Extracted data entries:
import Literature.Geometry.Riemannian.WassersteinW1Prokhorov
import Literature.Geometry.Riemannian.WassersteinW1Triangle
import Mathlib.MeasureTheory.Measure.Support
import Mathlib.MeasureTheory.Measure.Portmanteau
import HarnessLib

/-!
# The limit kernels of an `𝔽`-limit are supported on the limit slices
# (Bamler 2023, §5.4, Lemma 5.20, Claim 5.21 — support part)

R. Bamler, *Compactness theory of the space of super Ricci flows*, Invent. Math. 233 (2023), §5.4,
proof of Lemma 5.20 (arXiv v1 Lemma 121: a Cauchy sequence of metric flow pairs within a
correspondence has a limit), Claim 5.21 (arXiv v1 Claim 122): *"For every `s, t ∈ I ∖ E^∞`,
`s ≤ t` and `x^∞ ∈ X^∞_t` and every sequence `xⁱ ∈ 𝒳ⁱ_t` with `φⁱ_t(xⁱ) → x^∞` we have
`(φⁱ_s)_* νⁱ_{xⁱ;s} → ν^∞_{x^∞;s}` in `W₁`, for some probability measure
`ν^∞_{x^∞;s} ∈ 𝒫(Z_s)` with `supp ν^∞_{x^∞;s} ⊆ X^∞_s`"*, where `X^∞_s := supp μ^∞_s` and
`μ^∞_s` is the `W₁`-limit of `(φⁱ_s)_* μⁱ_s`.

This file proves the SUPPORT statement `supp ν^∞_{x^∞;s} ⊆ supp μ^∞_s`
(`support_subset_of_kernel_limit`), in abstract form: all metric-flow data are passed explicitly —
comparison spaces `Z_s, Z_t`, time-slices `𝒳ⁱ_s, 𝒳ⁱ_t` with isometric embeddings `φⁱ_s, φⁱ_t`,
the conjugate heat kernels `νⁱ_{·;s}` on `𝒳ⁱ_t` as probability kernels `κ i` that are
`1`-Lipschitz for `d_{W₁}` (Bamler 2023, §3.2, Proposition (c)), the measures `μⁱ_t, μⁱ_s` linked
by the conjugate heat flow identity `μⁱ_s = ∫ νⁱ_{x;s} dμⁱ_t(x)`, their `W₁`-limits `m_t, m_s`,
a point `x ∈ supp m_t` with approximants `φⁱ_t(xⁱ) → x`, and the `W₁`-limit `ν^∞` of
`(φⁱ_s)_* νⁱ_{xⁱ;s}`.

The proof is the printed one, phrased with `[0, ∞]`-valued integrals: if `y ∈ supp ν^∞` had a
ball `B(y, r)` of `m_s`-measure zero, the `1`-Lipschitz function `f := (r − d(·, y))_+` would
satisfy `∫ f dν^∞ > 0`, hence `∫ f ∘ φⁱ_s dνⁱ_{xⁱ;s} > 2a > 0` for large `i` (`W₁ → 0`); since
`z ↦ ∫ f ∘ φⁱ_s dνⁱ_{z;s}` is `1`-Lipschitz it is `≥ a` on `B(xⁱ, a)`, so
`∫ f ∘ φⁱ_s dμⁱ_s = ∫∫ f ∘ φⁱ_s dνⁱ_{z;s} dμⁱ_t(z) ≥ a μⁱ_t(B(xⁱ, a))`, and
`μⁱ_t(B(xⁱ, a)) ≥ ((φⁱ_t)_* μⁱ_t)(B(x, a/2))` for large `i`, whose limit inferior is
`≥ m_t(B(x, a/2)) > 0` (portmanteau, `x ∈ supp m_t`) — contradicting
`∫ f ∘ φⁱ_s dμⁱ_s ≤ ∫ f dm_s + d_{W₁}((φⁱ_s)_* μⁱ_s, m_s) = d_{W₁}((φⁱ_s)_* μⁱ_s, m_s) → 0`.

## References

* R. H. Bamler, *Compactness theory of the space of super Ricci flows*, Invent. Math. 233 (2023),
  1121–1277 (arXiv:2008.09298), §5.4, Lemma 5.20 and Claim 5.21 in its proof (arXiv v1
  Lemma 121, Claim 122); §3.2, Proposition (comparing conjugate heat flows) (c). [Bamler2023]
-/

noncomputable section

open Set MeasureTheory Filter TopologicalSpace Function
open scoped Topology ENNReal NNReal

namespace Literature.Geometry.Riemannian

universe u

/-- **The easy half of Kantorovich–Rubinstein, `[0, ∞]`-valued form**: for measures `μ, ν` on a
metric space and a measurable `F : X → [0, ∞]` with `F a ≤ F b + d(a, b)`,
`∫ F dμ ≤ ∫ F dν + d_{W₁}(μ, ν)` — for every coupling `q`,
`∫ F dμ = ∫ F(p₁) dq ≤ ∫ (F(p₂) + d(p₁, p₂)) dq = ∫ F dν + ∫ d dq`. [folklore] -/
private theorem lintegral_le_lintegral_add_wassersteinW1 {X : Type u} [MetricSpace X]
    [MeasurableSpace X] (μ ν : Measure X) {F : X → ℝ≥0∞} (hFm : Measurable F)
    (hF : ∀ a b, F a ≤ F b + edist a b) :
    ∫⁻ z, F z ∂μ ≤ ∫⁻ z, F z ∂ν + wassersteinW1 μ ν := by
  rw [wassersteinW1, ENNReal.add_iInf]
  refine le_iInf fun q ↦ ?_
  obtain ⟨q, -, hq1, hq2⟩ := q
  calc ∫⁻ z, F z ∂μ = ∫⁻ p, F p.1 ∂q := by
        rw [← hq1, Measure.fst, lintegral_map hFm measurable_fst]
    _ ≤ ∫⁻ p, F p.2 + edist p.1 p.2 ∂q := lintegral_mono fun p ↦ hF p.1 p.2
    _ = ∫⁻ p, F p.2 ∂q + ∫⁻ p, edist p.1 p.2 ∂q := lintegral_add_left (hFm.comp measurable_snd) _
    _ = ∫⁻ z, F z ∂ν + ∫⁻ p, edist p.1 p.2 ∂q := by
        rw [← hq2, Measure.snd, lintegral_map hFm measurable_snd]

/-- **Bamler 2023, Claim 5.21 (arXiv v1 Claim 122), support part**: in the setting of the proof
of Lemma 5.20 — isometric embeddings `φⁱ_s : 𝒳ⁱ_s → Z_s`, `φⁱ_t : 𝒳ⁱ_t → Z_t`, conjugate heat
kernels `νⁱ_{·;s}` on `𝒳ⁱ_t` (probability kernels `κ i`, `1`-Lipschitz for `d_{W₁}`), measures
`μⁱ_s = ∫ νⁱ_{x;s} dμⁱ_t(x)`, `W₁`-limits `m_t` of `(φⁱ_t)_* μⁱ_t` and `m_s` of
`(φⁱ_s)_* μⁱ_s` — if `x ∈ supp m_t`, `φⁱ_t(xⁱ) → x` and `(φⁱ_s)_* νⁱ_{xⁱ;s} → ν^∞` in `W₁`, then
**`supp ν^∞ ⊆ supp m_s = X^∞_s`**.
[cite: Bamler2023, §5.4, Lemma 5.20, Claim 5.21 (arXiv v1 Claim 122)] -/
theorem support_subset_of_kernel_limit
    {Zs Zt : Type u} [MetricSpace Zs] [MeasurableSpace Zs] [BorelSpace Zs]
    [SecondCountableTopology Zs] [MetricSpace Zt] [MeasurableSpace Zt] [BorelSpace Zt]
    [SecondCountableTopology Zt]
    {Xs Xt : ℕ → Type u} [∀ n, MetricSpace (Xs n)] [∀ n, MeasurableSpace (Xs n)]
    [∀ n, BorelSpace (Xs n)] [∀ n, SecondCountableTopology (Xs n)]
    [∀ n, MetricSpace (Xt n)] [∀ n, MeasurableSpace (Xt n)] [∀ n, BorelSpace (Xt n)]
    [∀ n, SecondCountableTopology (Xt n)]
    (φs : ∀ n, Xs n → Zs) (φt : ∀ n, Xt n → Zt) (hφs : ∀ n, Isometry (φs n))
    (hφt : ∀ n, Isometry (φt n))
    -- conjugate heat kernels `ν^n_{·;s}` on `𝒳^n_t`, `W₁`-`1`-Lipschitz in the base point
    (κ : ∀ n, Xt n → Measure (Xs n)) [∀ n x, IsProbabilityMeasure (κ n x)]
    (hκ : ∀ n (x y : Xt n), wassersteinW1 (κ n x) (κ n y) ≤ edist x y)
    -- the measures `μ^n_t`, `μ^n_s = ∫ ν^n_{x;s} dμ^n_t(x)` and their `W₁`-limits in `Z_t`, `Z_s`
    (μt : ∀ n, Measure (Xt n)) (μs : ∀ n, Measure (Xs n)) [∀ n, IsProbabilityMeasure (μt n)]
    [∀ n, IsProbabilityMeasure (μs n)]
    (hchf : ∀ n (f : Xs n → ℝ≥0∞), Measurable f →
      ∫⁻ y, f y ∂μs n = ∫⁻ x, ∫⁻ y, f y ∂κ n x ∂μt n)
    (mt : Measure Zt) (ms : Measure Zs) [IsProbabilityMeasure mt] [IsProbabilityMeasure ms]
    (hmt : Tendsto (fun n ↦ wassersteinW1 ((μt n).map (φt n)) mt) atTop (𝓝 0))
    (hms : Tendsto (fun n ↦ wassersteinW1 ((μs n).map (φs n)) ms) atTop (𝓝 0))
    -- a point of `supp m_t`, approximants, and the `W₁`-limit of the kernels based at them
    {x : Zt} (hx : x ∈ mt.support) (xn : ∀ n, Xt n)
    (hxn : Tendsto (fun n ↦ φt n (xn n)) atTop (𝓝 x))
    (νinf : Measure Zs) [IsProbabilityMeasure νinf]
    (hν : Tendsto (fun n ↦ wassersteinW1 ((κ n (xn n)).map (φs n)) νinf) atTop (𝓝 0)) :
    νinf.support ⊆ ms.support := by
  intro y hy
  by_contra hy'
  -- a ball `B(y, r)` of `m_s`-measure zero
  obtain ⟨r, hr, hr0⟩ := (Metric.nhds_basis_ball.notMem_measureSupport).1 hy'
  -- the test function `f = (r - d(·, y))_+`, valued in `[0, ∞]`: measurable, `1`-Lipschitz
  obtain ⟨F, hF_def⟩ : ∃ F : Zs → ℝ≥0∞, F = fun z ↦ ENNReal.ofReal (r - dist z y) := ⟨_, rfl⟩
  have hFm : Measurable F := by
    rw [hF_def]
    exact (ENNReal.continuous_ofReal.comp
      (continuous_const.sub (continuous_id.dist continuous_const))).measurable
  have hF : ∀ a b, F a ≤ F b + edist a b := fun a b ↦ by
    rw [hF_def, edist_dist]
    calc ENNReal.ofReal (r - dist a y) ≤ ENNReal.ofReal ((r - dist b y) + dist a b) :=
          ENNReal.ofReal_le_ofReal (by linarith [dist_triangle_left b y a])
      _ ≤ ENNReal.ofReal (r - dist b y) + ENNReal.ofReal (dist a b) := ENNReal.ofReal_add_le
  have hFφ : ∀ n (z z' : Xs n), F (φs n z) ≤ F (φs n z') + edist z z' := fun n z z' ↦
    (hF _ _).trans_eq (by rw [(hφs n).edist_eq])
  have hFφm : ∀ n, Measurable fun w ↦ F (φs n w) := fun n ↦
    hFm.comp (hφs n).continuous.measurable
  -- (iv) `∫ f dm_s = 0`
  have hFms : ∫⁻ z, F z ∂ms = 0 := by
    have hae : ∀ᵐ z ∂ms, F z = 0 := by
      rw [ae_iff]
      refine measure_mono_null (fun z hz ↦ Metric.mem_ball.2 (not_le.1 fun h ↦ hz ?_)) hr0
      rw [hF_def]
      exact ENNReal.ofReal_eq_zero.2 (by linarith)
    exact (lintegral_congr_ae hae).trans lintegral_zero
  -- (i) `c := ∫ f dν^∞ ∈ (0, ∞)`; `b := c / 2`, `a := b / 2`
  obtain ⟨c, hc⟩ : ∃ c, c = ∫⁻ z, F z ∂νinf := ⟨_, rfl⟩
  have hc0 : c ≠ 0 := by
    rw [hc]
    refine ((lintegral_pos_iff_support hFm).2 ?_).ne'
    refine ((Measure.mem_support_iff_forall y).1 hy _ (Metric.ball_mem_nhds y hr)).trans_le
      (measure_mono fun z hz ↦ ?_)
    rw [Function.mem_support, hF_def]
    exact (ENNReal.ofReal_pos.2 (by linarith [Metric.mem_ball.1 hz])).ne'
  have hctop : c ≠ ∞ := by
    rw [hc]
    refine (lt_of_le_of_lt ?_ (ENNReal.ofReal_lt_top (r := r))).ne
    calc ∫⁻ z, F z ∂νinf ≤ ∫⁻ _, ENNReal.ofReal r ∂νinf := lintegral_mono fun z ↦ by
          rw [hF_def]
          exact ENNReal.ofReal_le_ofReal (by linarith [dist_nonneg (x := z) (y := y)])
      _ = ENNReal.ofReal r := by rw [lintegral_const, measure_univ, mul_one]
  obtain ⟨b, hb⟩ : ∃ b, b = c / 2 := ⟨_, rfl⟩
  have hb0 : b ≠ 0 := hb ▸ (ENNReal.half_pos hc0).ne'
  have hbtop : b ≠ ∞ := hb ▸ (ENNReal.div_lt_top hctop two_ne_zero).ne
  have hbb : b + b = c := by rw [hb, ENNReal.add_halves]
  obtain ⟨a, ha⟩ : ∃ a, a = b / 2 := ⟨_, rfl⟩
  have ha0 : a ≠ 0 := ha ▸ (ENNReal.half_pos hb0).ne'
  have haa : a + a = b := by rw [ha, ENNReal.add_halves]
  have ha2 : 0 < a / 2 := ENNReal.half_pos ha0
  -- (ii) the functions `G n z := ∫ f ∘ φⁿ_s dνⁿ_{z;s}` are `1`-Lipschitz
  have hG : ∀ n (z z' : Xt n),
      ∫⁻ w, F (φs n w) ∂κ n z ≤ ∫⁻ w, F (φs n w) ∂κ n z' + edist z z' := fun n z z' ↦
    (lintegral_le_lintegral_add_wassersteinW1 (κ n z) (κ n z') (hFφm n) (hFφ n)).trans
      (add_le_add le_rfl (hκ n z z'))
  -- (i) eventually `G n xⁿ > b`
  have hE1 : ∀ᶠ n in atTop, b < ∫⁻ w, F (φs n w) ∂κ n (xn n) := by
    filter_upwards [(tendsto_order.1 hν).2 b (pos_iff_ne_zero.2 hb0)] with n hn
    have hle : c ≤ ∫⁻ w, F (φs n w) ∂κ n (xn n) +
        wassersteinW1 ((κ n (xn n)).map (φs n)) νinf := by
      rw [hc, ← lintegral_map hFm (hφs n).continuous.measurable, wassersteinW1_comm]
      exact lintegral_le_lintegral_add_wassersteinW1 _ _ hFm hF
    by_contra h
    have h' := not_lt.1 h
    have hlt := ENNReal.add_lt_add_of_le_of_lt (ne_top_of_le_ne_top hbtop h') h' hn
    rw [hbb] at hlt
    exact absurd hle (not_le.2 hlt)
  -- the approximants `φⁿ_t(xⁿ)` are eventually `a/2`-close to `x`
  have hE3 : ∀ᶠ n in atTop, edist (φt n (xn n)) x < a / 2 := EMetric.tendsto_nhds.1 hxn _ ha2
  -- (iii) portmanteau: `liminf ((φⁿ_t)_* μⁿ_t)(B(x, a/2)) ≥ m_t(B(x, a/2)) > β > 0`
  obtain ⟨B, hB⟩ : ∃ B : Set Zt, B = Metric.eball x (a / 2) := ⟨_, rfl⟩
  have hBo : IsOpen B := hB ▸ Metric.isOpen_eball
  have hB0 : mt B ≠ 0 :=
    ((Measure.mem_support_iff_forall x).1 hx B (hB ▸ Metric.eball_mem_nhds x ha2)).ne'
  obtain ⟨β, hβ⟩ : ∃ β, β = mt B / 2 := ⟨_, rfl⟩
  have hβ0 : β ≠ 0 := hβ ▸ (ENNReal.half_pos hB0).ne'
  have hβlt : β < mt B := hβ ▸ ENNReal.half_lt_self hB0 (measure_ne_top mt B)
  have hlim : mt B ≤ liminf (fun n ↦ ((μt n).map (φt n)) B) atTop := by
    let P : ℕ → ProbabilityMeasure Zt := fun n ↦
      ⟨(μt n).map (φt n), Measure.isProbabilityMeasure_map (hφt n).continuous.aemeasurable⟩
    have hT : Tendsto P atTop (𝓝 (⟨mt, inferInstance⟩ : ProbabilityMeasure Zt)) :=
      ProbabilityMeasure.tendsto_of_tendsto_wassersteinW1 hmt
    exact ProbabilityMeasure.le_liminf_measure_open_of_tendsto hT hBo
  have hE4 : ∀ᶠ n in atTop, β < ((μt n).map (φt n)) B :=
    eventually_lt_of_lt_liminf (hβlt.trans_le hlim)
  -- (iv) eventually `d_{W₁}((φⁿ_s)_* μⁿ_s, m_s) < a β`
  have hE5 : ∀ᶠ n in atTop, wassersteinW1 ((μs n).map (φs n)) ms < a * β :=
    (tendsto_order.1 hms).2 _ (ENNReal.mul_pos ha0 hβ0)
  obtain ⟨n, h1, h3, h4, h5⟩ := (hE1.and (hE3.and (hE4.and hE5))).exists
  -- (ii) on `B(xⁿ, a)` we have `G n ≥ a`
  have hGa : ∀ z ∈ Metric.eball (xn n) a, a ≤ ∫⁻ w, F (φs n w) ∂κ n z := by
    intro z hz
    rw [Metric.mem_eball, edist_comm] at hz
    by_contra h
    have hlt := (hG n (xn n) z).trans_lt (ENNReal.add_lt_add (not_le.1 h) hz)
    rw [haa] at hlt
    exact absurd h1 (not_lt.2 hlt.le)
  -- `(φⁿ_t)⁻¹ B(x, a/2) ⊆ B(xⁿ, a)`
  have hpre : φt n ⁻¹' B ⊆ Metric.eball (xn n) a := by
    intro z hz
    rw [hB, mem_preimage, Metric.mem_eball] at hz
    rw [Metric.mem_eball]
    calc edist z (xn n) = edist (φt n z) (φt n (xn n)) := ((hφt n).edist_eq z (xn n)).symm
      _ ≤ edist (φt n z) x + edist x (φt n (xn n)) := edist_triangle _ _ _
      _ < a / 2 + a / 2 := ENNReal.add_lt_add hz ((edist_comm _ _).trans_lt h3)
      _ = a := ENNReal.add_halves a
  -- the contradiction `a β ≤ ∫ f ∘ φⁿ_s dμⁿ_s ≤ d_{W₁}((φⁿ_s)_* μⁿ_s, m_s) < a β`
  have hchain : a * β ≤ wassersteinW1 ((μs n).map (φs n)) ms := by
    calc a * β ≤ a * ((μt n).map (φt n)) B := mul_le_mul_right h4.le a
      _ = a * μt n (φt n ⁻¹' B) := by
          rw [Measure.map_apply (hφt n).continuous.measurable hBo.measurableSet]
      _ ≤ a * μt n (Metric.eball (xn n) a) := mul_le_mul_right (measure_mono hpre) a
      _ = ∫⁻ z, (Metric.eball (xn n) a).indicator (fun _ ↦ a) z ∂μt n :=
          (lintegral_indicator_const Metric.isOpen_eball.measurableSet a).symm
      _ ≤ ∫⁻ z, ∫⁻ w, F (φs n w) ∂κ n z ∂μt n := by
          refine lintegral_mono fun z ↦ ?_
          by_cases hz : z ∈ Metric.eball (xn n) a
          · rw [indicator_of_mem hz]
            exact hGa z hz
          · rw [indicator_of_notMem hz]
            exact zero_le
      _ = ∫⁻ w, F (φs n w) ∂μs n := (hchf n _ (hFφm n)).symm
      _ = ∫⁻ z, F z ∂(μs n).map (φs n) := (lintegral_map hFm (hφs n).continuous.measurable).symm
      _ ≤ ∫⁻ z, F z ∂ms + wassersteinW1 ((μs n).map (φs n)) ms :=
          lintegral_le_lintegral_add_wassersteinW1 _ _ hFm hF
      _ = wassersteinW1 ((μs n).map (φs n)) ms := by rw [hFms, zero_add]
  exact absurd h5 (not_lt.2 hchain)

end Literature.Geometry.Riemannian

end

* * *

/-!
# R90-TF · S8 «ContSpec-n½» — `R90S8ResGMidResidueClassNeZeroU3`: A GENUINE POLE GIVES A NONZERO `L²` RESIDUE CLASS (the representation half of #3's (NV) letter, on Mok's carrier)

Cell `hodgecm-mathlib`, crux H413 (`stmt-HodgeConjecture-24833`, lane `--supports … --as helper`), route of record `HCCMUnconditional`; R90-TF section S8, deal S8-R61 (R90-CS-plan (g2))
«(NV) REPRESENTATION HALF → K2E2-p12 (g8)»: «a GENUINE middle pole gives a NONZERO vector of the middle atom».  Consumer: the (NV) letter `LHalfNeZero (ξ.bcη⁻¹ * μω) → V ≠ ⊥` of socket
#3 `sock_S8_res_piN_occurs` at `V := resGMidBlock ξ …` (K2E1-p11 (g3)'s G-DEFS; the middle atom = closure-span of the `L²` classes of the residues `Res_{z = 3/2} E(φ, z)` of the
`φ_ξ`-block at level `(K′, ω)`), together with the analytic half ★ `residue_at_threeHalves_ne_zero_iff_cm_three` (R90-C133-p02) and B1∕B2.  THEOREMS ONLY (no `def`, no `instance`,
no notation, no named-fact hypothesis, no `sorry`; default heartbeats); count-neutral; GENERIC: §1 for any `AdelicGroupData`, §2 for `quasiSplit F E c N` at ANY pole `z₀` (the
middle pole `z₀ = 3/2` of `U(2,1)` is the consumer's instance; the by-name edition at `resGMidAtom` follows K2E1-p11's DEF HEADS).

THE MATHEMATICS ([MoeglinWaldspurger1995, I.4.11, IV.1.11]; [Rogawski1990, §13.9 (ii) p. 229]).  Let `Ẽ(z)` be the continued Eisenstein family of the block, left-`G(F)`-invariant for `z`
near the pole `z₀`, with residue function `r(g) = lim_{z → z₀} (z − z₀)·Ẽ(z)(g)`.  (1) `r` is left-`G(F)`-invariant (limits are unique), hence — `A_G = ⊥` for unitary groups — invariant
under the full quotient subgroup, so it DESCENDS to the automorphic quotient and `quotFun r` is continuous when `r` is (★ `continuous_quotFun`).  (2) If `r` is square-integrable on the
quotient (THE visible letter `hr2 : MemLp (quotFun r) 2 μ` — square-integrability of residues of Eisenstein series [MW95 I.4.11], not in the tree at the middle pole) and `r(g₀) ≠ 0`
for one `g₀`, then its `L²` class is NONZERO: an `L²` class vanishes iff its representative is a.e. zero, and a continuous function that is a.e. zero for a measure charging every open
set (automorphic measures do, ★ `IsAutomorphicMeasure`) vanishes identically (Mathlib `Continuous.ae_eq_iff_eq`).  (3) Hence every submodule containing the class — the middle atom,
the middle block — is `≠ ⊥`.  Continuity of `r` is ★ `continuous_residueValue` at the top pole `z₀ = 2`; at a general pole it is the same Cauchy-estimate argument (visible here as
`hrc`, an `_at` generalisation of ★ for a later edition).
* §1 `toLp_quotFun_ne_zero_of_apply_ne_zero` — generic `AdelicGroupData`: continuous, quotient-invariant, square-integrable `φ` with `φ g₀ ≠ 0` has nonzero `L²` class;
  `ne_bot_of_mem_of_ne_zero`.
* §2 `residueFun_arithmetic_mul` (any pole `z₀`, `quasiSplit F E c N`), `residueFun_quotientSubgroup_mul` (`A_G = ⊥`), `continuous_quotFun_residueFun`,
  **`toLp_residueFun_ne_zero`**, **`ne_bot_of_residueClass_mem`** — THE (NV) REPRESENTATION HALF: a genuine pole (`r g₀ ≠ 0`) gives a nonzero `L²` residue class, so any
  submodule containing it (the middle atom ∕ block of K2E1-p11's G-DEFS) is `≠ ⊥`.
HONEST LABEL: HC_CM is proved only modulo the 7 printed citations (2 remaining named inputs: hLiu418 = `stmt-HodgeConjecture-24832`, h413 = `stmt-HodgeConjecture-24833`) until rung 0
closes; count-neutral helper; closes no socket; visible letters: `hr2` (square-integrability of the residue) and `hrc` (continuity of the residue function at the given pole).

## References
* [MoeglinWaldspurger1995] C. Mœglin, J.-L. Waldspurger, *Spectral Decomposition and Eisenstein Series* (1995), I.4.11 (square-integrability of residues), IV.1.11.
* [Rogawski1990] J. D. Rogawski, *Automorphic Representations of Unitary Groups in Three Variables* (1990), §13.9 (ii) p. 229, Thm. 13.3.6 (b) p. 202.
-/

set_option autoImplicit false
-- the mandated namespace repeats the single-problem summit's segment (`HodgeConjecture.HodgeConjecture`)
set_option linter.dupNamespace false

**EXERCISE:**
Using the records above, restate word for word the lines from the one with "rw [hbb] at hlt" through the one with "((φⁿ_t)_* μⁿ_t)(B(x, a/2))", both included.

**TASK SOLUTION:**
    rw [hbb] at hlt
    exact absurd hle (not_le.2 hlt)
  -- the approximants `φⁿ_t(xⁿ)` are eventually `a/2`-close to `x`
  have hE3 : ∀ᶠ n in atTop, edist (φt n (xn n)) x < a / 2 := EMetric.tendsto_nhds.1 hxn _ ha2
  -- (iii) portmanteau: `liminf ((φⁿ_t)_* μⁿ_t)(B(x, a/2)) ≥ m_t(B(x, a/2)) > β > 0`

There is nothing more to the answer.